Çok güzel bakıyordu ya! Canım benim!
Duvardaki saate baktığımda çoktan dersin bitmek üzere olduğunu gördüm.
Kerem'le olunca hiçbir şeyin farkına varmıyorum.
Gülümseyerek ellerimi saçlarına uzattım ve düzeltmeye çalıştım.
Ardından elimi yüzümü yıkayıp sınıftan çıktık. O sırada zil çaldı zaten.
Çıkışta durağa doğru Nisa ve Kerem'le birlikte yürüyorduk. Evden eşyalarımı alıp direk Kerem'e geçecektim.
Durakta otobüs beklerken Kerem "Ben bir markete gidip geleceğim hemen" diyince ona döndüm.
"Bir şey alacağım ya önemli değil" dediğinde bir kaşım havaya kalkmış açıklamasını bekliyordu.
Elini omzuma koyup "Hemen geleceğim" dedi ve uzaklaştı.
"Kızım siz ne oldunuz şimdi?

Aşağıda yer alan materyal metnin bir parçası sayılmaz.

import Mathlib
import Literature.NumberTheory.Sieve.ParityBatemanHorn
import Literature.NumberTheory.Sieve.BatemanHornProofs
import Summits.Parity.BatemanHorn.Theses.VanishingDimension
import Summits.Parity.BatemanHorn.Theorems.IsogenyRedeiLambdaToCount
import Summits.Parity.BatemanHorn.Theorems.VanishingDimensionPrimeCellExtractionAux
import Summits.Parity.BatemanHorn.Theorems.AlmostPrimeZerosExtractionAtZeroAux
import HarnessLib

/-!
# Route VanishingDimension — support `PrimeCellExtraction` (item stmt-Parity-18607)

We prove the route statement
`Summit.Parity.BatemanHorn.Theses.VanishingDimension.PrimeCellExtraction`: for a Bateman–Horn
system `f = (f₁, …, f_k)` and a level exponent `θ ∈ (0, 1/4]`, IF the sifted tilted mass
`Σ_{n ∈ R(x)} w_z(n)` (with `w_z(n) = z^{Σᵢ ω(fᵢ(n))}`, `R(x)` the `n ≤ x` all of whose values
`fᵢ(n)` are free of primes `< ⌊x^θ⌋`) is `A₁(x) V(x) (1 ± ε)` for all small tilts `z` (eventually
in `x`), IF the calibration `(log x)^k A₁ V / (z^k x) → C(f)/∏ deg fᵢ` holds in the same sense, and
IF `#R(x) ≤ C x/(log x)^k`, THEN `BatemanHornAsymptotic f`.

Proof. For `n ≥ n₀(f)` every `fᵢ(n) ≥ 2`, so `w_z(n) ≤ z^k`; on the prime cell (all `fᵢ(n)`
prime) `w_z(n) = z^k` exactly; if `n` is neither in the prime cell nor has a proper prime-power
coordinate `fᵢ(n) = p^a` (`a ≥ 2`), some coordinate has `ω ≥ 2` and `w_z(n) ≤ z^{k+1}`. The
proper prime-power coordinates number `≪ x^{7/8}`
(`LambdaToCount.card_filter_bad_le`, Bombieri–Pila, proved in the tree), and prime tuples outside
`R(x)` have some `fᵢ(n)` equal to a prime `< x^θ`, so they number `≤ (Σ deg fᵢ) x^θ`. Hence
`z^k (π_f(x) − O(x^{1/4})) ≤ Σ_R w_z ≤ n₀ + z^k (π_f(x) + K x^{7/8}) + z^{k+1} C x/(log x)^k`,
and the sandwich + calibration give, for every `η > 0`, a fixed small `z` with
`|π_f(x) − c x/(log x)^k| ≤ η c x/(log x)^k` eventually (`c = C(f)/∏ deg fᵢ`), i.e.
`π_f(x) ~ c x/(log x)^k`; `HasBatemanHornConst f C(f)` is the proved
`IsBatemanHornSystem.hasBatemanHornConst_holds`.
-/

open Finset Filter Asymptotics Polynomial ArithmeticFunction
open scoped Classical Topology ArithmeticFunction.omega

namespace Summit.Parity.BatemanHorn.Theorems.PrimeCellExtraction

open Literature.NumberTheory.Sieve

/-! ### The main theorem -/

/-- **`PrimeCellExtraction` (stmt-Parity-18607).** For a Bateman–Horn system `f` and
`θ ∈ (0, 1/4]`: the sandwich for the sifted tilted mass (for every `ε`, all small tilts `z`,
eventually in `x`), the calibration of the tilted mass at `θ`, and the rough-tuple bound
`#R(x) ≤ C x/(log x)^k` together imply `BatemanHornAsymptotic f`. -/
theorem primeCellExtraction_proof :
    Summit.Parity.BatemanHorn.Theses.VanishingDimension.PrimeCellExtraction := by
  intro k f hf θ hθ hθ' w cnt m V R h1 h2 h3
  obtain ⟨hBH, hCpos⟩ := IsBatemanHornSystem.hasBatemanHornConst_holds hf
  obtain ⟨K, hK⟩ := LambdaToCount.card_filter_bad_le hf
  obtain ⟨N₀, hN₀⟩ := AlmostPrimeZerosExtraction.exists_forall_two_le_eval hf
  obtain ⟨C, hC⟩ := h3
  set Cf := batemanHornConst f with hCf
  set D : ℝ := ∏ i, ((f i).natDegree : ℝ) with hD
  have hD0 : 0 < D := prod_pos fun i _ => by exact_mod_cast hf.natDegree_pos i
  set Sdeg : ℕ := ∑ i, (f i).natDegree with hSdeg
  set good : ℕ → Prop := fun n => ∀ i, 0 < (f i).eval (n : ℤ) ∧ (((f i).eval (n : ℤ)).toNat).Prime
    with hgood_def
  set bad : ℕ → Prop := fun n => ∃ i, ∃ p a : ℕ, p.Prime ∧ 2 ≤ a ∧
    ((f i).eval (n : ℤ)).toNat = p ^ a with hbad_def
  have hw : ∀ z n, w z n = z ^ (∑ i, ω (((f i).eval (n : ℤ)).toNat)) := fun _ _ => rfl
  have hR : ∀ x, R x = (Icc 1 x).filter (fun n : ℕ => ∀ i, ∀ p ∈ range ⌊(x : ℝ) ^ θ⌋₊,
      p.Prime → ¬ ((p : ℤ) ∣ (f i).eval (n : ℤ))) := fun _ => rfl
  have hRsub : ∀ x, R x ⊆ Icc 1 x := fun x => by rw [hR]; exact filter_subset _ _
  -- `polyPrimeCount` versus the count over `1 ≤ n ≤ x`
  have hPQ : ∀ x : ℕ, (#((Icc 1 x).filter good) : ℝ) ≤ polyPrimeCount f x ∧
      (polyPrimeCount f x : ℝ) ≤ #((Icc 1 x).filter good) + 1 := by
    intro x
    have hP : polyPrimeCount f x = #((range (x + 1)).filter good) := by
      unfold polyPrimeCount
      convert rfl
    have h1' : #((Icc 1 x).filter good) ≤ #((range (x + 1)).filter good) := by
      refine card_le_card fun n hn => ?_
      rw [mem_filter, mem_Icc] at hn
      exact mem_filter.mpr ⟨mem_range.mpr (by omega), hn.2⟩
    have h2' : #((range (x + 1)).filter good) ≤ #((Icc 1 x).filter good) + 1 := by
      refine (card_le_card fun n hn => ?_).trans (card_insert_le 0 _)
      rw [mem_filter, mem_range] at hn
      rw [mem_insert, mem_filter, mem_Icc]
      rcases Nat.eq_zero_or_pos n with h | h
      · exact Or.inl h
      · exact Or.inr ⟨⟨h, by omega⟩, hn.2⟩
    rw [hP]
    exact ⟨by exact_mod_cast h1', by exact_mod_cast h2'⟩
  refine ⟨Cf, hBH, ?_⟩
  have hmain := extraction (k := k) (c := Cf / D) (C := C) (N₀ := (N₀ : ℝ)) (div_pos hCpos hD0)
    (P := fun x => (polyPrimeCount f x : ℝ))
    (E₁ := fun x => 1 + (Sdeg : ℝ) * (⌊(x : ℝ) ^ θ⌋₊ : ℕ))
    (E₂ := fun x => K * (x : ℝ) ^ (7 / 8 : ℝ))
    (S := fun z x => ∑ n ∈ R x, w z n) (A := fun z x => ∑ n ∈ Icc 1 x, w z n) (V := V)
    h1 h2 ?hlo ?hup ?hE₁ ?hE₂
  · simp only [Fintype.card_fin]
    refine hmain.congr_right (Eventually.of_forall fun x => ?_)
    simp only [hD]
    ring
  case hlo =>
    intro z hz0 hz1
    refine Eventually.of_forall fun x => ?_
    set y := ⌊(x : ℝ) ^ θ⌋₊ with hy
    -- the prime cell inside `R x` carries weight exactly `z^k`
    have hcell : z ^ k * (#((R x).filter good) : ℝ) ≤ ∑ n ∈ R x, w z n := by
      have hval : ∀ n ∈ (R x).filter good, w z n = z ^ k := fun n hn => by
        rw [hw, sum_cardDistinctFactors_eq_of_prime fun i => ((mem_filter.mp hn).2 i).2]
      calc z ^ k * (#((R x).filter good) : ℝ) = ∑ n ∈ (R x).filter good, w z n := by
            rw [sum_congr rfl hval, sum_const, nsmul_eq_mul, mul_comm]
        _ ≤ ∑ n ∈ R x, w z n :=
            sum_le_sum_of_subset_of_nonneg (filter_subset _ _) fun n _ _ => by
              rw [hw]
              positivity
    -- prime tuples outside `R x` have a prime coordinate `< y`
    have hcount : #((Icc 1 x).filter good) ≤ #((R x).filter good) + y * Sdeg := by
      have hsub : (Icc 1 x).filter good ⊆ (R x).filter good ∪
          (Icc 1 x).filter (fun n : ℕ =>
            (∀ i, 0 < (f i).eval (n : ℤ) ∧ (((f i).eval (n : ℤ)).toNat).Prime) ∧
              ∃ i, ∃ p ∈ range y, p.Prime ∧ (p : ℤ) ∣ (f i).eval (n : ℤ)) := by
        intro n hn
        rw [mem_filter] at hn
        rw [mem_union]
        by_cases hnR : n ∈ R x
        · exact Or.inl (mem_filter.mpr ⟨hnR, hn.2⟩)
        · refine Or.inr (mem_filter.mpr ⟨hn.1, hn.2, ?_⟩)
          rw [hR, mem_filter, not_and] at hnR
          have := hnR hn.1
          push Not at this
          obtain ⟨i, p, hp, hpp, hdvd⟩ := this
          exact ⟨i, p, hp, hpp, hdvd⟩
      calc #((Icc 1 x).filter good)
          ≤ #((R x).filter good ∪ (Icc 1 x).filter (fun n : ℕ =>
              (∀ i, 0 < (f i).eval (n : ℤ) ∧ (((f i).eval (n : ℤ)).toNat).Prime) ∧
                ∃ i, ∃ p ∈ range y, p.Prime ∧ (p : ℤ) ∣ (f i).eval (n : ℤ))) := card_le_card hsub
        _ ≤ #((R x).filter good) + #((Icc 1 x).filter (fun n : ℕ =>
              (∀ i, 0 < (f i).eval (n : ℤ) ∧ (((f i).eval (n : ℤ)).toNat).Prime) ∧
                ∃ i, ∃ p ∈ range y, p.Prime ∧ (p : ℤ) ∣ (f i).eval (n : ℤ))) := card_union_le _ _
        _ ≤ #((R x).filter good) + y * Sdeg :=
            Nat.add_le_add_left (card_filter_good_dvd_le f hf.natDegree_pos x y) _
    have hcount' : (#((Icc 1 x).filter good) : ℝ) ≤ #((R x).filter good) + (y : ℝ) * Sdeg := by
      exact_mod_cast hcount
    have hP2 := (hPQ x).2
    have hzk : 0 ≤ z ^ k := pow_nonneg hz0.le k
    calc z ^ k * ((polyPrimeCount f x : ℝ) - (1 + (Sdeg : ℝ) * (y : ℝ)))
        ≤ z ^ k * (#((R x).filter good) : ℝ) := by
          refine mul_le_mul_of_nonneg_left ?_ hzk
          linarith [mul_comm (Sdeg : ℝ) (y : ℝ)]
      _ ≤ ∑ n ∈ R x, w z n := hcell
  case hup =>
    intro z hz0 hz1
    filter_upwards [hC, eventually_ge_atTop 1] with x hCx hx1
    have hzk : 0 ≤ z ^ k := pow_nonneg hz0.le k
    have hzk1 : 0 ≤ z ^ (k + 1) := pow_nonneg hz0.le (k + 1)
    -- pointwise bound on the weights
    have hpt : ∀ n ∈ R x, w z n ≤ (if n < N₀ then (1 : ℝ) else 0) +
        z ^ k * (if good n then (1 : ℝ) else 0) + z ^ k * (if bad n then (1 : ℝ) else 0) +
          z ^ (k + 1) := by
      intro n _
      by_cases hlt : n < N₀
      · rw [if_pos hlt]
        have hle : w z n ≤ 1 := by
          rw [hw]
          exact pow_le_one₀ hz0.le hz1
        have ha : 0 ≤ z ^ k * (if good n then (1 : ℝ) else 0) := by positivity
        have hb : 0 ≤ z ^ k * (if bad n then (1 : ℝ) else 0) := by positivity
        linarith
      · rw [if_neg hlt]
        push Not at hlt
        have h2le : ∀ i, 2 ≤ (((f i).eval (n : ℤ)).toNat : ℕ) := fun i =>
          Int.lt_toNat.mpr (by have := hN₀ n hlt i; omega)
        by_cases hg : good n
        · rw [if_pos hg]
          have hval : w z n = z ^ k := by
            rw [hw, sum_cardDistinctFactors_eq_of_prime fun i => (hg i).2]
          have hb : 0 ≤ z ^ k * (if bad n then (1 : ℝ) else 0) := by positivity
          linarith
        · rw [if_neg hg]
          by_cases hb : bad n
          · rw [if_pos hb]
            have hle : w z n ≤ z ^ k := by
              rw [hw]
              exact pow_le_pow_of_le_one hz0.le hz1 (le_sum_cardDistinctFactors h2le)
            linarith
          · rw [if_neg hb]
            -- neither a prime tuple nor a proper prime power somewhere: `Σ ω ≥ k + 1`
            have hng : ∃ i, ¬(((f i).eval (n : ℤ)).toNat).Prime := by
              by_contra hall
              push Not at hall
              exact hg fun i => ⟨by have := hN₀ n hlt i; omega, hall i⟩
            obtain ⟨i₀, hi₀⟩ := hng
            have hnpow : ∀ p a : ℕ, p.Prime → 2 ≤ a → ((f i₀).eval (n : ℤ)).toNat ≠ p ^ a :=
              fun p a hp ha heq => hb ⟨i₀, p, a, hp, ha, heq⟩
            have hω : 2 ≤ ω (((f i₀).eval (n : ℤ)).toNat) :=
              two_le_cardDistinctFactors (h2le i₀) hi₀ hnpow
            have hle : w z n ≤ z ^ (k + 1) := by
              rw [hw]
              exact pow_le_pow_of_le_one hz0.le hz1 (succ_le_sum_cardDistinctFactors h2le hω)
            linarith
    -- summing the pointwise bound
    have hsum : ∑ n ∈ R x, w z n ≤ (#((R x).filter fun n => n < N₀) : ℝ) +
        z ^ k * #((R x).filter good) + z ^ k * #((R x).filter bad) + z ^ (k + 1) * #(R x) := by
      refine (sum_le_sum hpt).trans (le_of_eq ?_)
      rw [sum_add_distrib, sum_add_distrib, sum_add_distrib, ← mul_sum, ← mul_sum, sum_boole,
        sum_boole, sum_boole, sum_const, nsmul_eq_mul, mul_comm (#(R x) : ℝ)]
    -- the four counts
    have hc1 : (#((R x).filter fun n => n < N₀) : ℝ) ≤ N₀ := by
      have : #((R x).filter fun n => n < N₀) ≤ N₀ :=
        calc #((R x).filter fun n => n < N₀) ≤ #(range N₀) :=
              card_le_card fun n hn => mem_range.mpr (mem_filter.mp hn).2
          _ = N₀ := card_range N₀
      exact_mod_cast this
    have hc2 : (#((R x).filter good) : ℝ) ≤ polyPrimeCount f x := by
      refine le_trans ?_ (hPQ x).1
      exact_mod_cast card_le_card (filter_subset_filter _ (hRsub x))
    have hc3 : (#((R x).filter bad) : ℝ) ≤ K * (x : ℝ) ^ (7 / 8 : ℝ) := by
      refine le_trans ?_ (hK x hx1)
      exact_mod_cast card_le_card (filter_subset_filter _ (hRsub x))
    have hc4 : (#(R x) : ℝ) ≤ C * (x : ℝ) / Real.log x ^ k := hCx
    calc ∑ n ∈ R x, w z n
        ≤ (#((R x).filter fun n => n < N₀) : ℝ) + z ^ k * #((R x).filter good) +
            z ^ k * #((R x).filter bad) + z ^ (k + 1) * #(R x) := hsum
      _ ≤ (N₀ : ℝ) + z ^ k * polyPrimeCount f x + z ^ k * (K * (x : ℝ) ^ (7 / 8 : ℝ)) +
            z ^ (k + 1) * (C * (x : ℝ) / Real.log x ^ k) := by
          gcongr
      _ = (N₀ : ℝ) + z ^ k * ((polyPrimeCount f x : ℝ) + K * (x : ℝ) ^ (7 / 8 : ℝ)) +
            z ^ (k + 1) * C * ((x : ℝ) / Real.log x ^ k) := by ring
  case hE₁ =>
    have hbig : (fun x : ℕ => 1 + (Sdeg : ℝ) * (⌊(x : ℝ) ^ θ⌋₊ : ℕ)) =O[atTop]
        fun x : ℕ => (x : ℝ) ^ (1 / 4 : ℝ) := by
      refine IsBigO.of_bound (1 + (Sdeg : ℝ)) ?_
      filter_upwards [eventually_ge_atTop 1] with x hx1
      have hx1' : (1 : ℝ) ≤ x := by exact_mod_cast hx1
      have hx0 : (0 : ℝ) ≤ x := by positivity
      have hq : (1 : ℝ) ≤ (x : ℝ) ^ (1 / 4 : ℝ) := Real.one_le_rpow hx1' (by norm_num)
      have hfloor : ((⌊(x : ℝ) ^ θ⌋₊ : ℕ) : ℝ) ≤ (x : ℝ) ^ (1 / 4 : ℝ) :=
        (Nat.floor_le (Real.rpow_nonneg hx0 θ)).trans
          (Real.rpow_le_rpow_of_exponent_le hx1' hθ')
      have hS0 : (0 : ℝ) ≤ Sdeg := Nat.cast_nonneg _
      rw [Real.norm_of_nonneg (by positivity), Real.norm_of_nonneg (by positivity)]
      nlinarith
    exact hbig.trans_isLittleO (isLittleO_rpow_div_log_pow (by norm_num) k)
  case hE₂ =>
    exact (isLittleO_rpow_div_log_pow (by norm_num : (7 / 8 : ℝ) < 1) k).const_mul_left K

end Summit.Parity.BatemanHorn.Theorems.PrimeCellExtraction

Beraber değilsiniz hala, ama yakınsınız da" dedi Nisa.
"Bilmiyorum Nisa. Şu an hangi durumda olduğumuzu bilmiyorum ama bu durumdan gayet memnunum" dedim gülümseyerek.
"Anlamadım? Mutlu tabi ki niye olmasın" dedim merakla.
"Nisa bir şey biliyorsan söyle o gelmeden, meraklandırma insanı"
"Kızım düşünsene, o seni seviyor, sevgili gibi takılıyorsunuz ama değilsiniz. Arada öpüştüğünüzü söyledin, beraber uyuduğunuzu, sarıldığınızı. Bu durumdan tabi ki memnundur ama belki içinde bir şeyler vardır. "
"Nasıl yani?" Hala anlayamamıştım.
"O sana seni sevdiğini söylüyor değil mi?" dediğinde başımı salladım.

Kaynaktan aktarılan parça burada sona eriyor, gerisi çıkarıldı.